Fossi la Società confermerei Mazzarri per dare un segnale di continuità

Sarà pure la ventata d’ottimismo che la nomina del nuovo (in tanti sensi) Papa Francesco porta con sé, ma – senza voler mischiare il sacro col profano, che qui si parla di altre “fedi”- vorrei togliere (e toglierci) un po’ della patina negativa che da un mese ci portiamo appiccicata addosso.
Io, onestamente, non sono d’accordo con le critiche eccessive che sento in questi giorni. E nemmeno sulla “fine di un ciclo” come pure si sente dire. Sento troppo disfattismo. Ok, la delusione c’è eccome; la frenata (4 punti in 5 partite) c’è eccome; lo scadimento di forma c’è eccome; critiche si possono muovere ad allenatore, società, ecc., in parte alcune le condivido. Ok tutto. Ma chi come me (e non credo di essere il solo) sostiene da mesi che l’obiettivo raggiungibile, vero, è la qualificazione Champions, non lo scudetto, rimane forse meno deluso e resta un po’ più ottimista. Il Napoli è un’ottima squadra, fortissima quando Hamsik e Cavani girano e la forma degli altri è buona, molto meno quando i due scadono di forma (succede, sta succedendo proprio ora!) e la squadra è poco brillante fisicamente.
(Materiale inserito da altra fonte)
import Mathlib
import Summits.Ventures.PercRepro.TriangleCapFiveBelowThree
import Summits.Ventures.PercRepro.TriangleCapEightThirteenH
import Summits.Ventures.PercRepro.TriangleCapNineSixteenA
import Summits.Ventures.PercRepro.TriangleCapTwoBelowDiagonalTen
import Summits.Ventures.PercRepro.TriangleCapThreeBelowDiagonalTen

/-!
# PercRepro — THE ROW `a = 3` OF THE CLOSED FORM: THE BASE ROWS `r = 2, 3, 4` ON EVERY VERTEX TYPE (p3, gen 40;
part 151)

The sub-diagonals `r ≤ 4` of the row `a = 3` (`m = 3 (k − 3) − r`), landed in gens 35–40 cell by cell and with
bipartition hypotheses, restated uniformly: `three_row_base (r) (hr : 2 ≤ r) (hr4 : r ≤ 4) (hk : 6 + r ≤ k)
(hm : m + 9 + r = 3k) : Σ_v d(v)² + r (k − 1 − r) ≤ m k` on every finite vertex type — the base of the induction on
`r` of part 153 (the band `2k − 3 ≤ m ≤ 3k − 9`). The bipartition hypotheses are discharged by the products
(`not_bip_of_card_eq` for `k = 8, 9` by `decide`; `not_bip_of_three_row` from `k = 10`). Axioms: standard.
-/

namespace PercRepro

namespace TriangleCap

namespace C047

open Finset

variable {V : Type*} [Fintype V] [DecidableEq V]

/-- No bipartition with `≤ N` missing pairs when `m, …, m + N` are not products `a′ (k − a′)`. -/
theorem not_bip_of_card_eq (D : SimpleGraph V) [DecidableRel D.Adj] (k m N : ℕ) (hk : Fintype.card V = k)
    (hm : D.edgeFinset.card = m) (hprod : ∀ a', a' ≤ k → ∀ i, i ≤ N → m + i ≠ a' * (k - a')) :
    ¬ ∃ A : Finset V, (∀ x y, D.Adj x y → (x ∈ A ↔ y ∉ A)) ∧ (missing D A Aᶜ).card ≤ N := by
  rintro ⟨A, hA, hN⟩
  have hNX := card_missing_add_card_edges D A hA
  have hXc : Aᶜ.card = k - A.card := by
    have := card_add_card_compl A
    omega
  have hXk : A.card ≤ k := by
    have := card_le_univ A
    omega
  rw [hXc, hm] at hNX
  exact hprod A.card hXk (missing D A Aᶜ).card hN (by omega)

/-- **THE ROW `r = 2`** (`m = 3k − 11`) for every `k ≥ 8`: `Σ_v d(v)² + 2 (k − 3) ≤ m k`. -/
theorem three_row_two (D : SimpleGraph V) [DecidableRel D.Adj] (hK : K4mFree D) (hk : 8 ≤ Fintype.card V)
    (hm : D.edgeFinset.card + 11 = 3 * Fintype.card V) :
    ∑ v, deg D v * deg D v + 2 * (Fintype.card V - 3) ≤ D.edgeFinset.card * Fintype.card V := by
  rcases Nat.lt_or_ge (Fintype.card V) 10 with h | h
  · rcases Nat.lt_or_ge (Fintype.card V) 9 with h8 | h9
    · have hk8 : Fintype.card V = 8 := by omega
      have hm13 : D.edgeFinset.card = 13 := by omega
      exact dense_stability_two_eight_thirteen D hK hk8 hm13 (not_bip_of_card_eq D 8 13 1 hk8 hm13 (by decide))
    · have hk9 : Fintype.card V = 9 := by omega
      have hm16 : D.edgeFinset.card = 16 := by omega
      exact dense_stability_two_nine_sixteen D hK hk9 hm16 (not_bip_of_card_eq D 9 16 1 hk9 hm16 (by decide))
  · exact dense_stability_two_of_ten D hK h (by omega) (not_bip_of_three_row D h 1 (by norm_num) (by omega))

/-- **THE ROW `r = 3`** (`m = 3k − 12`) for every `k ≥ 9`: `Σ_v d(v)² + 3 (k − 4) ≤ m k`. -/
theorem three_row_three (D : SimpleGraph V) [DecidableRel D.Adj] (hK : K4mFree D) (hk : 9 ≤ Fintype.card V)
    (hm : D.edgeFinset.card + 12 = 3 * Fintype.card V) :
    ∑ v, deg D v * deg D v + 3 * (Fintype.card V - 4) ≤ D.edgeFinset.card * Fintype.card V := by
  rcases Nat.lt_or_ge (Fintype.card V) 10 with h | h
  · have hk9 : Fintype.card V = 9 := by omega
    have hm15 : D.edgeFinset.card = 15 := by omega
    exact dense_stability_three_nine_fifteen D hK hk9 hm15 (not_bip_of_card_eq D 9 15 2 hk9 hm15 (by decide))
  · exact dense_stability_three_of_ten D hK h (by omega) (by omega) (Or.inr (Or.inl (by omega)))
      (not_bip_of_three_row D h 2 (by norm_num) (by omega))

/-- **THE BASE ROWS `r = 2, 3, 4`** of the row `a = 3`: `6 + r ≤ k`, `m + 9 + r = 3k` ⇒
`Σ_v d(v)² + r (k − 1 − r) ≤ m k`. -/
theorem three_row_base (D : SimpleGraph V) [DecidableRel D.Adj] (hK : K4mFree D) (r : ℕ) (hr2 : 2 ≤ r)
    (hr4 : r ≤ 4) (hk : 6 + r ≤ Fintype.card V) (hm : D.edgeFinset.card + 9 + r = 3 * Fintype.card V) :
    ∑ v, deg D v * deg D v + r * (Fintype.card V - 1 - r) ≤ D.edgeFinset.card * Fintype.card V := by
  interval_cases r
  · have := three_row_two D hK (by omega) (by omega)
    have e : Fintype.card V - 1 - 2 = Fintype.card V - 3 := by omega
    rw [e]
    exact this
  · have := three_row_three D hK (by omega) (by omega)
    have e : Fintype.card V - 1 - 3 = Fintype.card V - 4 := by omega
    rw [e]
    exact this
  · have := dense_stability_four_three_ten D hK (by omega) (by omega)
    have e : Fintype.card V - 1 - 4 = Fintype.card V - 5 := by omega
    rw [e]
    exact this

end C047

end TriangleCap

end PercRepro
Ma se un mese fa era a meno 3 dalla prima e lottava per lo scudetto, un mese dopo non può essere tutta sbagliata, tutta da rifare, tutta un fallimento.
Ovvio che mi aspetto una ripresa vera, perché l’andazzo è pessimo. Ma resto fiducioso, nonostante tutto. Anzi (e so di essere in minoranza), fossi la società confermerei il tecnico adesso, ora che il sogno scudetto è sfumato e la piazza è delusa, per dare un segnale di continuità e di “progetto” (parola che va immeritatamente di moda). Oppure, se Mazzarri ci tiene proprio ad andare all’Inter (non stanno meglio di noi, anzi) o alla Roma (non stanno meglio di noi, anzi), la società iniziasse a cercare un erede all’altezza, ma da ora, perché in giro di geni non ce n’è e il nostro allenatore (con tutti i suoi difetti, che ne ha) non lo sostituisci facilmente (ps. io sfido ancora Conte o Allegri ad andare in Champions con Gargano-Pazienza mediana titolare).
Insomma, il Napoli è secondo in classifica, non ottavo; non è così in alto da 23 anni; non mi pare il caso di giocare allo sfascio – tifosi, ambiente, mass media – quando mancano 10 giornate e c’è ancora tutto da giocare.